I have had a response to my rather sad plea last night for someone to tell me if they were actually reading this. Not that I think that people ought to be reading it but just because it helps me to know that there is someone out there. Not only did you say hello but you even let me know who you are. So, thanks for that.

I have been thinking a great deal lately about art practice and about how artists are employed 'as artists'. I suppose it's inevitable that I should think about this a lot, given that I have jobs teaching, advising other artists, facilitating other people's creativity, mentoring, leading gallery education workshops etc. I get paid for being an artist doing activities where I am not actually making art. Because my practice has often had a strong strand of working with others in it, this has sort of merged with those other paid activities in my perception of what I am as an artist. These days, I often think quite simply that in order to call myself an artist I ought to be making art and my idea of what that is seems to have become rather conventional in many respects. I am rather suspicious of this move, thinking that there are unconscious strings coming at me from the direction of the Art Market, pulling gently on my motivations and desires and skewing them. I suppose this is inevitable.

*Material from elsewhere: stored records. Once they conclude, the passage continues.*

import Literature.AlgebraicGeometry.Motives.FlatFamilyCutOutByDegreeEquations
import Literature.AlgebraicGeometry.Modules.VanishingLocusFiniteLocallyFree
import HarnessLib

/-!
# The ideal `V := ⨆_{m ≥ e₀} V(α_m)` of «the sub-family lies in the fixed closed `W`»: construction and its functor of points in terms of `b^* α_m = 0`

Topic `Literature/AlgebraicGeometry/Motives`, namespace `Literature.AlgebraicGeometry.Motives`.  THEOREMS ONLY (no definition, no instance, no notation, no named fact,
no `sorry`); universe `0` (the universe of ★ PART B `Motives/FlatFamilyCutOutByDegreeEquations`).  Cell `hodgecm-mathlib` (D-0151 ∕ FLOOR 0), P1 sub-line F-4 layer 2,
sub-stub (II-b), brick **(b1) FILE 2A-α (2)+(3)** of B-p20 (g14)'s blueprint `BLUEPRINT-F4-IIb-b1-FILE2A` §2: for TWO closed families `i : Z ⟶ 𝐏(ι; T)`, `iW : W ⟶ 𝐏(ι; T)`
with their monomial maps `ψ_{Z,m}`, `ψ_{W,m}` (PART B's binders `(ψ, hψ)`, which EXIST: ★-to-be `Motives/SubschemeMonomialMap`), the morphisms
**`α_m := kernel.ι ψ_{W,m} ≫ ψ_{Z,m} : K_W(m) ⟶ (p_Z)_* 𝒪_Z(m)`** («restrict the degree-`m` forms vanishing on `W` to `Z`») and the ideal sheaf
**`V := ⨆_{m ≥ e₀} vanishingIdeal α_m`** on `T`; its functor of points: **`V ≤ ker b^♯ ↔ ∀ m ≥ e₀, b^* α_m = 0`** (Fulton B.3.4 ∕ ★ `Modules/VanishingLocusOfHom` for each
`m`, `iSup_le_iff`), provided `(p_Z)_* 𝒪_Z(m)` is finite locally free for `m ≥ e₀` (the Hilbert-scheme letter `hrk`).  The identification of «`∀ m ≥ e₀, b^* α_m = 0`» with
«`Z_{T′} ⊂ W_{T′}`» is FILE 2A-β (affine dictionary + ★-to-be `Morphisms/ProjectiveSubschemeContainmentByForms`) — not here.  Count-neutral capital; HC_CM is proved only modulo the
7 printed citations until rung 0 closes — nothing here is about HC.

* `isAffineLocalizing_kernel` — `K_W(m) = kernel ψ_{W,m}` is affine-localizing (★ `isAffineLocalizing_kernel_monomialMap`, no flatness used);
* **`exists_idealSheafData_le_ker_iff_forall_pullback_map_eq_zero`** — the construction of `V` with its functor of points;
* `le_ker_of_forall` ∕ `pullback_map_eq_zero_of_le_ker` — the two directions unbundled for a GIVEN family of `V(α_m)` (no `∃`).

## References
* [Fulton1998] W. Fulton, *Intersection Theory*, 2nd ed. (1998), B.3.4 (PDF p. 410) (the zero scheme of a section of a bundle and its universal property).
* [Kollar1996] J. Kollár, *Rational Curves on Algebraic Varieties* (1996), I Thm. 1.10, proof (the equations of `Hilb(W) ⊂ Hilb(ℙ)`).
* [Hartshorne1977] R. Hartshorne, *Algebraic Geometry* (1977), II Prop. 5.9 (PDF p. 146), II Ex. 3.11 (b) (p. 92).
-/

noncomputable section

-- `TopCat.Presheaf`/`Scheme.Modules` are not reducible (as in Mathlib's `AlgebraicGeometry/Modules`).
set_option backward.isDefEq.respectTransparency false

open CategoryTheory CategoryTheory.Limits AlgebraicGeometry TopologicalSpace Opposite
open Literature.AlgebraicGeometry.Modules Literature.AlgebraicGeometry.Modules.SerreTwist

namespace Literature.AlgebraicGeometry.Motives

variable {ι : Type} {T Z W : Scheme.{0}} [IsLocallyNoetherian T] (i : Z ⟶ Morphisms.projectiveSpace ι T) [IsClosedImmersion i]
  (iW : W ⟶ Morphisms.projectiveSpace ι T) [IsClosedImmersion iW]
  (ψZ : ∀ m : ℕ, freeModule T (Fin m → Fin (Nat.card ι + 1)) ⟶ (Scheme.Modules.pushforward (i ≫ Morphisms.projectiveSpaceFst ι T)).obj
    (twistMod (i ≫ pullback.snd (terminal.from T) (terminal.from (Morphisms.projectiveSpaceInt ι))) (unitModule Z) m))
  (ψW : ∀ m : ℕ, freeModule T (Fin m → Fin (Nat.card ι + 1)) ⟶ (Scheme.Modules.pushforward (iW ≫ Morphisms.projectiveSpaceFst ι T)).obj
    (twistMod (iW ≫ pullback.snd (terminal.from T) (terminal.from (Morphisms.projectiveSpaceInt ι))) (unitModule W) m))
  (e₀ : ℕ)

omit [IsClosedImmersion i] in
/-- `K_W(m) = kernel ψ_{W,m}` is affine-localizing: a kernel between affine-localizing modules (★ `isAffineLocalizing_kernel_monomialMap`; no flatness, no letter
`hψ` is used). [cite: Hartshorne1977, II Prop. 5.7 (p. 114)] -/
theorem isAffineLocalizing_kernel (m : ℕ) : IsAffineLocalizing (kernel (ψW m)) :=
  isAffineLocalizing_kernel_monomialMap iW m (ψW m)

omit [IsClosedImmersion i] in
/-- **One degree: `V(α_m) ≤ ker b^♯ ↔ b^* α_m = 0`** for `α_m = kernel.ι ψ_{W,m} ≫ ψ_{Z,m}`, when `(p_Z)_* 𝒪_Z(m)` is finite locally free (★ `vanishingIdeal_le_ker_iff` with the frame
system of a finite locally free module; `K_W(m)` affine-localizing). [cite: Fulton1998, B.3.4 (PDF p. 410)] -/
theorem vanishingIdeal_restrictForms_le_ker_iff (m : ℕ)
    (hF : IsFiniteLocallyFree ((Scheme.Modules.pushforward (i ≫ Morphisms.projectiveSpaceFst ι T)).obj
      (twistMod (i ≫ pullback.snd (terminal.from T) (terminal.from (Morphisms.projectiveSpaceInt ι))) (unitModule Z) m)))
    {T' : Scheme.{0}} (b : T' ⟶ T) :
    vanishingIdeal (kernel.ι (ψW m) ≫ ψZ m) ≤ b.ker ↔ (Scheme.Modules.pullback b).map (kernel.ι (ψW m) ≫ ψZ m) = 0 :=
  vanishingIdeal_le_ker_iff _ b (frameSystemOfIsFiniteLocallyFree hF) (isAffineLocalizing_kernel iW ψW m)
    (isAffineLocalizing_dual_of_isFiniteLocallyFree hF)

omit [IsClosedImmersion i] in
/-- **`⨆_{m ≥ e₀} V(α_m) ≤ ker b^♯ ↔ ∀ m ≥ e₀, b^* α_m = 0`** (`iSup_le_iff` and the one-degree statement), for `(p_Z)_* 𝒪_Z(m)` finite locally free beyond `e₀`.
[cite: Fulton1998, B.3.4 (PDF p. 410)] [cite: Kollar1996, I Thm. 1.10 (proof)] -/
theorem iSup_vanishingIdeal_restrictForms_le_ker_iff
    (hF : ∀ m, e₀ ≤ m → IsFiniteLocallyFree ((Scheme.Modules.pushforward (i ≫ Morphisms.projectiveSpaceFst ι T)).obj
      (twistMod (i ≫ pullback.snd (terminal.from T) (terminal.from (Morphisms.projectiveSpaceInt ι))) (unitModule Z) m)))
    {T' : Scheme.{0}} (b : T' ⟶ T) :
    (⨆ m : {m : ℕ // e₀ ≤ m}, vanishingIdeal (kernel.ι (ψW m) ≫ ψZ m)) ≤ b.ker ↔
      ∀ m, e₀ ≤ m → (Scheme.Modules.pullback b).map (kernel.ι (ψW m) ≫ ψZ m) = 0 := by
  rw [iSup_le_iff]
  constructor
  · intro h m hm
    exact (vanishingIdeal_restrictForms_le_ker_iff i iW ψZ ψW m (hF m hm) b).mp (h ⟨m, hm⟩)
  · intro h m
    exact (vanishingIdeal_restrictForms_le_ker_iff i iW ψZ ψW m (hF m m.2) b).mpr (h m m.2)

omit [IsClosedImmersion i] in
/-- **THE IDEAL OF «THE SUB-FAMILY LIES IN `W`» AND ITS FUNCTOR OF POINTS (form level).**  For closed `Z, W ⊂ 𝐏(ι; T)` with monomial maps `ψ_{Z,m}`, `ψ_{W,m}` and
`(p_Z)_* 𝒪_Z(m)` finite locally free for `m ≥ e₀` (e.g. `HasRank … (R m)`, ★ `HasRank.isFiniteLocallyFree'`), there is an ideal sheaf `V` on `T` (namely
`⨆_{m ≥ e₀} V(kernel.ι ψ_{W,m} ≫ ψ_{Z,m})`) such that for EVERY `b : T′ → T`: `V ≤ ker b^♯` iff `b^*(kernel.ι ψ_{W,m} ≫ ψ_{Z,m}) = 0` for all `m ≥ e₀` — «the degree-`m` forms
vanishing on `W` vanish on `Z` after base change along `b`, for all large `m`». [cite: Kollar1996, I Thm. 1.10 (proof)] [cite: Fulton1998, B.3.4 (PDF p. 410)] -/
theorem exists_idealSheafData_le_ker_iff_forall_pullback_map_eq_zero
    (hF : ∀ m, e₀ ≤ m → IsFiniteLocallyFree ((Scheme.Modules.pushforward (i ≫ Morphisms.projectiveSpaceFst ι T)).obj
      (twistMod (i ≫ pullback.snd (terminal.from T) (terminal.from (Morphisms.projectiveSpaceInt ι))) (unitModule Z) m))) :
    ∃ V : T.IdealSheafData, ∀ ⦃T' : Scheme.{0}⦄ (b : T' ⟶ T),
      V ≤ b.ker ↔ ∀ m, e₀ ≤ m → (Scheme.Modules.pullback b).map (kernel.ι (ψW m) ≫ ψZ m) = 0 :=
  ⟨⨆ m : {m : ℕ // e₀ ≤ m}, vanishingIdeal (kernel.ι (ψW m) ≫ ψZ m), fun _ b => iSup_vanishingIdeal_restrictForms_le_ker_iff i iW ψZ ψW e₀ hF b⟩

omit [IsClosedImmersion i] [IsLocallyNoetherian T] in
/-- The rank form of the hypothesis: the Hilbert-scheme letter `hrk` gives the finite local freeness beyond `e₀` (★ `HasRank.isFiniteLocallyFree'`).
[cite: Mumford1966CurvesSurface, Lecture 15 (II.) (p. 106)] -/
theorem isFiniteLocallyFree_of_hasRank_twists (R : ℕ → ℕ)
    (hrk : ∀ m, e₀ ≤ m → HasRank ((Scheme.Modules.pushforward (i ≫ Morphisms.projectiveSpaceFst ι T)).obj
      (twistMod (i ≫ pullback.snd (terminal.from T) (terminal.from (Morphisms.projectiveSpaceInt ι))) (unitModule Z) m)) (R m)) :
    ∀ m, e₀ ≤ m → IsFiniteLocallyFree ((Scheme.Modules.pushforward (i ≫ Morphisms.projectiveSpaceFst ι T)).obj
      (twistMod (i ≫ pullback.snd (terminal.from T) (terminal.from (Morphisms.projectiveSpaceInt ι))) (unitModule Z) m)) :=
  fun m hm => HasRank.isFiniteLocallyFree' (hrk m hm)

end Literature.AlgebraicGeometry.Motives

end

This evening I got out my peace banner (that you can see in the only picture on my blog) from its plastic storage wrapping. I've not looked at it since 2003. I'm making a piece of work for a show in London at Hold and Freight which references this earlier work. I was surprised when I unfolded it at how colourful it is. At the time I made it I was trying to depict something positive and all I could think of was flowers and idyllic rural landscape so that's what I've shown. It looks so naive and hopeless. It embarrasses me. But I don't mind that. In many ways it seems like the polar opposite of Hirschhorn's banner. It's more modest too in its dimensions . . . which isn't surprising. I took it on the march in Feb 2003 and it caught people's attention. One person told me it ought to win the Turner Prize and I remember just thinking "that's not the point, it's supposed to stop the war". Lovely idea that, that one could make a piece of work that would stop a war. Hideously grandiose, naturally, but says something still about the potency of objects, or at least about the potency we attribute to them.